*WHAT IS EXPECTED:* Return all lines from the entries below in which the word "Summits" is present.
· · · · · · ·
import Mathlib
import HarnessLib
import Summits.HubbardSuperconductivity.HubbardSuperconductivity.Theorems.KLProgrammeKLRegimeEnginePairTransferRelResAnalyticResolvedConvAll
import Summits.HubbardSuperconductivity.HubbardSuperconductivity.Theorems.KLProgrammeKLRegimeEnginePairTransferMemberDefectRowsFactor
import Summits.HubbardSuperconductivity.HubbardSuperconductivity.Theorems.KLProgrammeKLRegimeEnginePairTransferBaseCore
import Summits.HubbardSuperconductivity.HubbardSuperconductivity.Theorems.KLProgrammeKLRegimeEnginePairTransferBaseScaleZeroData
import Summits.HubbardSuperconductivity.HubbardSuperconductivity.Theorems.KLProgrammeKLRegimeEnginePairTransferK7Step
import Summits.HubbardSuperconductivity.HubbardSuperconductivity.Theorems.KLProgrammeKLRegimeEnginePairTransferRelResExport
import Summits.HubbardSuperconductivity.HubbardSuperconductivity.Theorems.KLProgrammeKLRegimeEngineThresholdBridges
import Summits.HubbardSuperconductivity.HubbardSuperconductivity.Theorems.KLProgrammeKLRegimeEnginePairTransferRelResAnalyticSplit
import Summits.HubbardSuperconductivity.HubbardSuperconductivity.Theorems.KLProgrammeKLRegimeEnginePairTransferMemberStart
import Summits.HubbardSuperconductivity.HubbardSuperconductivity.Theorems.KLProgrammeKLRegimeEnginePairTransferBaseBinomial

/-!
# Route `KLProgramme` — ENGINE child gen 8 (stmt-HubbardSuperconductivity-20437 `KLRegimeEngineV17F2`), skeleton v2 class #5 rev 3:
# THE (R200) ACCEPTANCE-TEST PRODUCER — `PairTransferStep7` with the member particle–hole masses DISCHARGED (convolved: two-shell conv lemmas at `n ≥ 1`, flat core at
# `n = 0`) — `pairTransferStep7_of_analytic_resolved_conv` (cell gate-hubbard-kl, seat hubbard-kl-k3c1-p1 g15; row 67 of CLASS5-RESOLVED-STEP.md / KLTC-INDEX v12)

WHY.  Pen (R200)(1): «the TYPED producer row must now exhibit it: the convolved member term lands in the ROOM slot types with constants closing against r ≤ 2²⁰ at every
n ≤ n_β».  Row 65 (`…Step7AnalyticResolvedMasses`, p639811) read the member PH masses as function rows `Wd₁ Wx₁ Wd₂ Wx₂` convolved against the relative-weight profile `α`;
row 66∪ (`…RelResAnalyticResolvedConvAll`, p641890; over row 66 `…Conv`, p641151) discharges the CONVOLVED ones inside the STEP at every scale.  THIS FILE is the producer over them: row 65's hypotheses with
the member-1 PH mass rows `Wd₁ Wx₁` GONE (member 2's `Wd₂ Wx₂` stay ONLY for the `(x,y)`-difference channel, prefactor `η4·M4 + M4·η4`), the WINDOW DATA `(η₀, Aw, Z, Ish)`
of `α` [«(ᾱ)-WINDOW», p1 lineage] added, and `Ran`'s per-member lower bound carrying `M4²·CONV_d + M4²·CONV_x` where, VERBATIM,
`CONV = if n = 0 then F·Z else (k3c2-p2's `Wd/Wx_member_conv_le` right-hand side)` — the two-shell convolution's band condition `2Λₙ + G·(2π/L) ≤ klE0` fails exactly at
the first STEP `n = 0` (`Λ₀ = klE0`), where the flat core `F = 2048·15367 | 1024·15367` is what the tree has (located residual «(X).3-CONV-N0»: at `n = 0` the PH masses
enter the budget as `M4²·F·Z`, no `Λ₁`).  The conv lemmas' regime side conditions are ONE hypothesis `hkit` on the thresholds (`U ≤ u2s R`, `π/(4β) ≤ Λₙ₊₁`,
`G·(2π/L) ≤ Λₙ₊₁`, and `2Λₙ + G·(2π/L) ≤ klE0` for `1 ≤ n`) — threshold arithmetic owed by the thresholds' owner, not model analysis.
Proof: `pairTransferStep7_of_private` with the (c)-invariant; BASE closed at scale 0 (row 61's); STEP = row 66∪ after factorising the remaining
classes (`klmd_sum3/2_ite_mul_le`, `klmd_sum2_mul_le`, `klmd_norm_mul_sub_mul_le_of_le`) and the START rows (`klmf_startRows_of_model`); EXPORT row 61's.
Plumbing over landed rows; the SIZES (kernel sups, window data, masses `W6 Wd₂ Wx₂ WD`, localisation rows, (F)(i), the budget, `hkit`) stay hypotheses; nothing
asserts (X).3, (c), K3 or superconductivity.  0 kit · 0 lit.
-/

noncomputable section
· · · · · · ·
*THE ANSWER:*
import Summits.HubbardSuperconductivity.HubbardSuperconductivity.Theorems.KLProgrammeKLRegimeEnginePairTransferRelResAnalyticResolvedConvAll
import Summits.HubbardSuperconductivity.HubbardSuperconductivity.Theorems.KLProgrammeKLRegimeEnginePairTransferMemberDefectRowsFactor
import Summits.HubbardSuperconductivity.HubbardSuperconductivity.Theorems.KLProgrammeKLRegimeEnginePairTransferBaseCore
import Summits.HubbardSuperconductivity.HubbardSuperconductivity.Theorems.KLProgrammeKLRegimeEnginePairTransferBaseScaleZeroData
import Summits.HubbardSuperconductivity.HubbardSuperconductivity.Theorems.KLProgrammeKLRegimeEnginePairTransferK7Step
import Summits.HubbardSuperconductivity.HubbardSuperconductivity.Theorems.KLProgrammeKLRegimeEnginePairTransferRelResExport
import Summits.HubbardSuperconductivity.HubbardSuperconductivity.Theorems.KLProgrammeKLRegimeEngineThresholdBridges
import Summits.HubbardSuperconductivity.HubbardSuperconductivity.Theorems.KLProgrammeKLRegimeEnginePairTransferRelResAnalyticSplit
import Summits.HubbardSuperconductivity.HubbardSuperconductivity.Theorems.KLProgrammeKLRegimeEnginePairTransferMemberStart
import Summits.HubbardSuperconductivity.HubbardSuperconductivity.Theorems.KLProgrammeKLRegimeEnginePairTransferBaseBinomial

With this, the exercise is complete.